Stored items
import Summits.CriticalPhenomena.Ising3DConformalLimit.Theses.HyperoctahedralRP
import Summits.CriticalPhenomena.Ising3DConformalLimit.Theses.CurrentConnectionInvariance
import Summits.CriticalPhenomena.Ising3DConformalLimit.Theorems.HyperoctahedralRPInversionUpgradeNormalised
import Summits.CriticalPhenomena.Ising3DConformalLimit.Theorems.HyperoctahedralRPInversionUpgradeNormalisedEvenPos
import Summits.CriticalPhenomena.Ising3DConformalLimit.Theorems.HyperoctahedralRPInversionUpgradeNormalisedRatioTransfer
import Summits.CriticalPhenomena.Ising3DConformalLimit.Theorems.InversionUpgradeNormalised.Negative.LoadBearingHypotheses
import HarnessLib

/-!
# `InversionUpgradeNormalised` (stmt-CriticalPhenomena-1982): the two open stubs suffice, and
# `RatioInversionInvariance` (stmt-CriticalPhenomena-4840) implies the crux — CONDITIONAL results

Route `HyperoctahedralRP`, sub-problem `Ising3DConformalLimit`, line `inversion-defect-involution`
(lead `prover-line-stmt-CriticalPhenomena-1982-0`).  Companion of
`HyperoctahedralRPInversionUpgradeNormalised.lean` (squeeze, reduction, composition of the four
registered stubs).  Here the two LANDED stubs are discharged —
A = `stub_evenPos` (`…EvenPos.lean`, p71996: even orders of the limit are positive, GKS II in the
limit) and B = `stub_ratioTransfer` (`…RatioTransfer.lean`, p71926: eventual lattice ratio
inequalities pass to the limit ratios) — leaving the crux as a consequence of the two OPEN stubs
C = `stub_latticeFour`, D = `stub_latticeHigher` alone (`InversionUpgradeNormalised_of_latticeOneSided`),
and the CROSS-ROUTE BRIDGE is drawn: C and D are the one-sided, ball-restricted halves of route
`CurrentConnectionInvariance`'s crux `RatioInversionInvariance` (item stmt-CriticalPhenomena-4840:
the weight-free lattice ratios `R^δ_n = G_n G_2 / G_{n+2}` of `criticalCorr 3` — `a ↔ b` connection
probabilities of sourced double random currents, Aizenman–Duminil-Copin, Ann. Math. 194 (2021),
§3.2 — satisfy `R^δ_n(ιx) − R^δ_n(x) → 0` as `δ → 0⁺`), hence
**`InversionUpgradeNormalised_of_ratioInversionInvariance : RatioInversionInvariance → InversionUpgradeNormalised`**
(stmt-4840 ⇒ stmt-1982); ZERO SLACK is recorded: the crux gives C ∧ D back
(`InversionUpgradeNormalised_iff_latticeOneSided`); and the CONVERSE BRIDGE
`ratioInversionInvariance_of_InversionUpgradeNormalised`: given the Euclidean-limit conjecture
`CritIsing3DEuclideanLimit`, 1982 ⇒ 4840 — so the two routes' cruxes are EQUIVALENT modulo 0638.  The bridge is a CONDITIONAL result: 4840 is open and enters only as an explicit
hypothesis; item 1982 is NOT closed by this file.  No definitions.
-/

noncomputable section

open Filter Topology
open Literature.Probability.LatticeModels EuclideanGeometry
open Summit.CriticalPhenomena.Ising3DConformalLimit.InversionUpgradeNormalisedNegative

namespace Summit.CriticalPhenomena.Ising3DConformalLimit.Cruxes.InversionUpgradeNormalised.InversionDefectInvolution

/-- **The crux from the two OPEN stubs alone.**  With A (`stub_evenPos`) and B (`stub_ratioTransfer`)
landed, `InversionUpgradeNormalised` follows from the registered stubs C (`stub_latticeFour`) and
D (`stub_latticeHigher`) of line `inversion-defect-involution`, stated VERBATIM as hypotheses: for
the crux's data and `x` non-coincident in the punctured open unit ball, eventually as `δ → 0⁺`,
`R^δ_n(x) ≤ R^δ_n(ιx) + ε` for the weight-free ratios of `criticalCorr 3` at `4` resp. even `≥ 6`
sources.  Both hypotheses are open (they are the `n ≥ 4` Möbius covariance of the Ising₃ limit in
lattice form; every model-blind surrogate is refuted, `Negative/ReflectionMonotone.lean`,
`Negative/SixPointWitness.lean`). [folklore] -/
theorem InversionUpgradeNormalised_of_latticeOneSided
    (hC : ∀ (ρ : ℝ → ℝ) (Δ : ℝ) (S : CorrFamily 3), (∀ δ ∈ Set.Ioc (0:ℝ) 1, 0 < ρ δ) →
      HasPointwiseScalingLimit (criticalCorr 3) ρ S →
      (∀ n z, z ∉ NonCoincident 3 n → S n z = 0) → IsNondegenerateTwoPoint S →
      IsEuclideanInvariant S → IsScaleCovariant Δ S →
      ∀ x : Fin (2 + 2) → EuclideanSpace ℝ (Fin 3), x ∈ NonCoincident 3 (2 + 2) →
        (∀ i, x i ≠ 0) → (∀ i, ‖x i‖ < 1) →
        ∀ ε : ℝ, 0 < ε → ∀ᶠ δ in 𝓝[>] (0:ℝ),
          criticalCorr 3 2 (fun i => latticeApprox δ (x (Fin.castAdd 2 i))) *
              criticalCorr 3 2 (fun i => latticeApprox δ (x (Fin.natAdd 2 i))) /
            criticalCorr 3 (2 + 2) (fun i => latticeApprox δ (x i)) ≤
          criticalCorr 3 2 (fun i => latticeApprox δ (inversion 0 1 (x (Fin.castAdd 2 i)))) *
              criticalCorr 3 2 (fun i => latticeApprox δ (inversion 0 1 (x (Fin.natAdd 2 i)))) /
            criticalCorr 3 (2 + 2) (fun i => latticeApprox δ (inversion 0 1 (x i))) + ε)
    (hD : ∀ (ρ : ℝ → ℝ) (Δ : ℝ) (S : CorrFamily 3), (∀ δ ∈ Set.Ioc (0:ℝ) 1, 0 < ρ δ) →
      HasPointwiseScalingLimit (criticalCorr 3) ρ S →
      (∀ n z, z ∉ NonCoincident 3 n → S n z = 0) → IsNondegenerateTwoPoint S →
      IsEuclideanInvariant S → IsScaleCovariant Δ S →
      ∀ n : ℕ, Even n → 4 ≤ n →
        ∀ x : Fin (n + 2) → EuclideanSpace ℝ (Fin 3), x ∈ NonCoincident 3 (n + 2) →
          (∀ i, x i ≠ 0) → (∀ i, ‖x i‖ < 1) →
          ∀ ε : ℝ, 0 < ε → ∀ᶠ δ in 𝓝[>] (0:ℝ),
          criticalCorr 3 n (fun i => latticeApprox δ (x (Fin.castAdd 2 i))) *
              criticalCorr 3 2 (fun i => latticeApprox δ (x (Fin.natAdd n i))) /
            criticalCorr 3 (n + 2) (fun i => latticeApprox δ (x i)) ≤
          criticalCorr 3 n (fun i => latticeApprox δ (inversion 0 1 (x (Fin.castAdd 2 i)))) *
              criticalCorr 3 2 (fun i => latticeApprox δ (inversion 0 1 (x (Fin.natAdd n i)))) /
            criticalCorr 3 (n + 2) (fun i => latticeApprox δ (inversion 0 1 (x i))) + ε) :
    Summit.CriticalPhenomena.Ising3DConformalLimit.Theses.HyperoctahedralRP.InversionUpgradeNormalised :=
  InversionUpgradeNormalised_of_stubs stub_evenPos stub_ratioTransfer hC hD

/-! ### The cross-route bridge: `RatioInversionInvariance` (stmt-4840) ⇒ the crux (stmt-1982) -/

/-- With the trivial renormalisation `ρ ≡ 1` the rescaled correlator IS the lattice correlator at
the lattice approximation: `rescaledCorrelator G 1 m δ z = G m (i ↦ [zᵢ/δ])` (`1 ^ m · a = a`).
[folklore] -/
theorem rescaledCorrelator_one (m : ℕ) (δ : ℝ) (z : Fin m → EuclideanSpace ℝ (Fin 3)) :
    rescaledCorrelator (criticalCorr 3) 1 m δ z =
      criticalCorr 3 m (fun i => latticeApprox δ (z i)) := by
  rw [rescaledCorrelator_apply, Pi.one_apply, one_pow, one_mul]

/-- Filter glue: if `g − f → 0` along `l`, then for every `ε > 0`, eventually `f ≤ g + ε`.
[folklore] -/
theorem eventually_le_add_of_tendsto_sub_nhds_zero {l : Filter ℝ} (f g : ℝ → ℝ)
    (h : Tendsto (fun δ => g δ - f δ) l (𝓝 0)) {ε : ℝ} (hε : 0 < ε) :
    ∀ᶠ δ in l, f δ ≤ g δ + ε := by
  rw [Metric.tendsto_nhds] at h
  refine (h ε hε).mono fun δ hδ => ?_
  simp only [Real.dist_eq, sub_zero, abs_sub_lt_iff] at hδ
  linarith [hδ.2]

/-- **The bridge at a general even order `n ≥ 2`.** `RatioInversionInvariance` (item
stmt-CriticalPhenomena-4840 of route `CurrentConnectionInvariance`: `R^δ_n(ιx) − R^δ_n(x) → 0` as
`δ → 0⁺`, ratios written with `rescaledCorrelator (criticalCorr 3) 1`) gives, for every
non-coincident `x` avoiding `0` and every `ε > 0`, eventually `R^δ_n(x) ≤ R^δ_n(ιx) + ε`, with the
ratios written directly with `criticalCorr 3` and `latticeApprox` (the registered, definition-free
spelling of the line's stubs C and D).  (Worker D of the line, adapted.) [folklore] -/
theorem eventually_le_add_of_ratioInversionInvariance
    (h : Summit.CriticalPhenomena.Ising3DConformalLimit.Theses.CurrentConnectionInvariance.RatioInversionInvariance)
    (n : ℕ) (hn : Even n) (h2 : 2 ≤ n)
    (x : Fin (n + 2) → EuclideanSpace ℝ (Fin 3)) (hx : x ∈ NonCoincident 3 (n + 2))
    (hx0 : ∀ i, x i ≠ 0) (ε : ℝ) (hε : 0 < ε) :
    ∀ᶠ δ in 𝓝[>] (0:ℝ),
      criticalCorr 3 n (fun i => latticeApprox δ (x (Fin.castAdd 2 i))) *
            criticalCorr 3 2 (fun i => latticeApprox δ (x (Fin.natAdd n i))) /
          criticalCorr 3 (n + 2) (fun i => latticeApprox δ (x i)) ≤
        criticalCorr 3 n (fun i => latticeApprox δ (inversion 0 1 (x (Fin.castAdd 2 i)))) *
            criticalCorr 3 2 (fun i => latticeApprox δ (inversion 0 1 (x (Fin.natAdd n i)))) /
          criticalCorr 3 (n + 2) (fun i => latticeApprox δ (inversion 0 1 (x i))) + ε := by
  have ht := h n hn h2 x hx hx0
  simp only [rescaledCorrelator_one] at ht
  exact eventually_le_add_of_tendsto_sub_nhds_zero _ _ ht hε

/-- **CONDITIONAL RESULT — crux stmt-CriticalPhenomena-4840 implies crux stmt-CriticalPhenomena-1982.**
If the weight-free lattice ratios of the critical Ising₃ correlators are asymptotically inversion
invariant (`RatioInversionInvariance`, route `CurrentConnectionInvariance`, OPEN — an explicit
hypothesis here, which makes this theorem CONDITIONAL and does not close item 1982), then every
normalised, non-degenerate, Euclidean-invariant, scale-covariant pointwise scaling limit of
`criticalCorr 3` is inversion covariant: 4840 supplies the hypotheses C and D of
`InversionUpgradeNormalised_of_latticeOneSided` (their one-sided halves, by
`eventually_le_add_of_ratioInversionInvariance` at `n = 2` and at even `n ≥ 4`). [folklore] -/
theorem InversionUpgradeNormalised_of_ratioInversionInvariance
    (h : Summit.CriticalPhenomena.Ising3DConformalLimit.Theses.CurrentConnectionInvariance.RatioInversionInvariance) :
    Summit.CriticalPhenomena.Ising3DConformalLimit.Theses.HyperoctahedralRP.InversionUpgradeNormalised := by
  refine InversionUpgradeNormalised_of_latticeOneSided ?_ ?_
  · intro _ρ _Δ _S _hρ _hlim _hnorm _hnd _heuc _hsc x hx hx0 _hball ε hε
    exact eventually_le_add_of_ratioInversionInvariance h 2 even_two le_rfl x hx hx0 ε hε
  · intro _ρ _Δ _S _hρ _hlim _hnorm _hnd _heuc _hsc n hn h4 x hx hx0 _hball ε hε
    exact eventually_le_add_of_ratioInversionInvariance h n hn (le_trans (by norm_num) h4) x hx hx0 ε hε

WORK INSTRUCTIONS:
From the records above, quote only the lines running from the line with "ratios written directly" to the line with "theorem eventually_le_add_of_ratioInversionInvariance", both lines included.

RESPONSE TO THE EXERCISE:
ratios written directly with `criticalCorr 3` and `latticeApprox` (the registered, definition-free
spelling of the line's stubs C and D).  (Worker D of the line, adapted.) [folklore] -/
theorem eventually_le_add_of_ratioInversionInvariance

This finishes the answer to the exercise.